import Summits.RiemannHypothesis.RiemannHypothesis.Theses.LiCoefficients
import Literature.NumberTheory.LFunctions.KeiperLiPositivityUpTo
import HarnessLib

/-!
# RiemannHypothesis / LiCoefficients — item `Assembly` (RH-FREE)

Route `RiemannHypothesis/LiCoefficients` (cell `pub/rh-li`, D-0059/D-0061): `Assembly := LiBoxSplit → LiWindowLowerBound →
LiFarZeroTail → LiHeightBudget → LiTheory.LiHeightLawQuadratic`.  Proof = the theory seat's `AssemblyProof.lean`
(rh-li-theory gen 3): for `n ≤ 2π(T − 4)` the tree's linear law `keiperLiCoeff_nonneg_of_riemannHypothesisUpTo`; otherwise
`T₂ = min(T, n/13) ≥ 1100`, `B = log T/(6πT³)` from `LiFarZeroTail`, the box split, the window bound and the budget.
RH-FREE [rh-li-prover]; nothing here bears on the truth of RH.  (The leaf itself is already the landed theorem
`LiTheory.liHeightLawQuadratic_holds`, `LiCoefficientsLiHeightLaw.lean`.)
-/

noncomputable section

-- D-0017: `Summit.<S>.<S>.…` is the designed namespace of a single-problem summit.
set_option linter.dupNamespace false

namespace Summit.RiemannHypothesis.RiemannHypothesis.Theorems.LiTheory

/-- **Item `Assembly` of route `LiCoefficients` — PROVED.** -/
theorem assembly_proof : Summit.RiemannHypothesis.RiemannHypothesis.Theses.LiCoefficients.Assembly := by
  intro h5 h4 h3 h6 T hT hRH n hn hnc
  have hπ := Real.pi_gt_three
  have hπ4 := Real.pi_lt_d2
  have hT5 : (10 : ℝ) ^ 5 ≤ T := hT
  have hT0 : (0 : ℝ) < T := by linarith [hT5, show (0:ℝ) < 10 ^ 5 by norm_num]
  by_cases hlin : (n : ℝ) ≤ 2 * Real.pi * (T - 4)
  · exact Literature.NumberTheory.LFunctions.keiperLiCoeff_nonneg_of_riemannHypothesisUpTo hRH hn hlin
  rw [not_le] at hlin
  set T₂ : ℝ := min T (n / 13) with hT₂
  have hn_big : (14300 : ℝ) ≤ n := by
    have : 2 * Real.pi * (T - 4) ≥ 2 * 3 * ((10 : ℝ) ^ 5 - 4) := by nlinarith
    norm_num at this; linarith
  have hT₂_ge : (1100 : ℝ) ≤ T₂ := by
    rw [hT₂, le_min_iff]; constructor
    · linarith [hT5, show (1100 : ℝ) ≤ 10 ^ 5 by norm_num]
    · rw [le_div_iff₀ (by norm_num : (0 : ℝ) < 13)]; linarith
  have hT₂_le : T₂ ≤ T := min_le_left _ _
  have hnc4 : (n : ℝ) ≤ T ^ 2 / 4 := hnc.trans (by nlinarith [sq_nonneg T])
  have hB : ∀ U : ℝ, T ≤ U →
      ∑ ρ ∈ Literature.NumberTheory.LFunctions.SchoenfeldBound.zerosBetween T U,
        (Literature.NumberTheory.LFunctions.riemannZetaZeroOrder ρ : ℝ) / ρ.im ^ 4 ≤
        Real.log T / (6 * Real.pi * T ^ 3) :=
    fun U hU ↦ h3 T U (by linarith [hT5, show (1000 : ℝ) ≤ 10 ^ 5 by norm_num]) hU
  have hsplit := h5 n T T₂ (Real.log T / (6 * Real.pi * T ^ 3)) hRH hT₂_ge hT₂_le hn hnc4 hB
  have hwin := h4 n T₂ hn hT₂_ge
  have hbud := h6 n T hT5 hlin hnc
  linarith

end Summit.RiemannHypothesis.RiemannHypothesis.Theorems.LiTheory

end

▬▬▬

● Problem details
Retype all of the data exactly. Leave nothing out.

● Task response
import Summits.RiemannHypothesis.RiemannHypothesis.Theses.LiCoefficients
import Literature.NumberTheory.LFunctions.KeiperLiPositivityUpTo
import HarnessLib

/-!
# RiemannHypothesis / LiCoefficients — item `Assembly` (RH-FREE)

Route `RiemannHypothesis/LiCoefficients` (cell `pub/rh-li`, D-0059/D-0061): `Assembly := LiBoxSplit → LiWindowLowerBound →
LiFarZeroTail → LiHeightBudget → LiTheory.LiHeightLawQuadratic`.  Proof = the theory seat's `AssemblyProof.lean`
(rh-li-theory gen 3): for `n ≤ 2π(T − 4)` the tree's linear law `keiperLiCoeff_nonneg_of_riemannHypothesisUpTo`; otherwise
`T₂ = min(T, n/13) ≥ 1100`, `B = log T/(6πT³)` from `LiFarZeroTail`, the box split, the window bound and the budget.
RH-FREE [rh-li-prover]; nothing here bears on the truth of RH.  (The leaf itself is already the landed theorem
`LiTheory.liHeightLawQuadratic_holds`, `LiCoefficientsLiHeightLaw.lean`.)
-/

noncomputable section

-- D-0017: `Summit.<S>.<S>.…` is the designed namespace of a single-problem summit.
set_option linter.dupNamespace false

namespace Summit.RiemannHypothesis.RiemannHypothesis.Theorems.LiTheory

/-- **Item `Assembly` of route `LiCoefficients` — PROVED.** -/
theorem assembly_proof : Summit.RiemannHypothesis.RiemannHypothesis.Theses.LiCoefficients.Assembly := by
  intro h5 h4 h3 h6 T hT hRH n hn hnc
  have hπ := Real.pi_gt_three
  have hπ4 := Real.pi_lt_d2
  have hT5 : (10 : ℝ) ^ 5 ≤ T := hT
  have hT0 : (0 : ℝ) < T := by linarith [hT5, show (0:ℝ) < 10 ^ 5 by norm_num]
  by_cases hlin : (n : ℝ) ≤ 2 * Real.pi * (T - 4)
  · exact Literature.NumberTheory.LFunctions.keiperLiCoeff_nonneg_of_riemannHypothesisUpTo hRH hn hlin
  rw [not_le] at hlin
  set T₂ : ℝ := min T (n / 13) with hT₂
  have hn_big : (14300 : ℝ) ≤ n := by
    have : 2 * Real.pi * (T - 4) ≥ 2 * 3 * ((10 : ℝ) ^ 5 - 4) := by nlinarith
    norm_num at this; linarith
  have hT₂_ge : (1100 : ℝ) ≤ T₂ := by
    rw [hT₂, le_min_iff]; constructor
    · linarith [hT5, show (1100 : ℝ) ≤ 10 ^ 5 by norm_num]
    · rw [le_div_iff₀ (by norm_num : (0 : ℝ) < 13)]; linarith
  have hT₂_le : T₂ ≤ T := min_le_left _ _
  have hnc4 : (n : ℝ) ≤ T ^ 2 / 4 := hnc.trans (by nlinarith [sq_nonneg T])
  have hB : ∀ U : ℝ, T ≤ U →
      ∑ ρ ∈ Literature.NumberTheory.LFunctions.SchoenfeldBound.zerosBetween T U,
        (Literature.NumberTheory.LFunctions.riemannZetaZeroOrder ρ : ℝ) / ρ.im ^ 4 ≤
        Real.log T / (6 * Real.pi * T ^ 3) :=
    fun U hU ↦ h3 T U (by linarith [hT5, show (1000 : ℝ) ≤ 10 ^ 5 by norm_num]) hU
  have hsplit := h5 n T T₂ (Real.log T / (6 * Real.pi * T ^ 3)) hRH hT₂_ge hT₂_le hn hnc4 hB
  have hwin := h4 n T₂ hn hT₂_ge
  have hbud := h6 n T hT5 hlin hnc
  linarith

end Summit.RiemannHypothesis.RiemannHypothesis.Theorems.LiTheory

end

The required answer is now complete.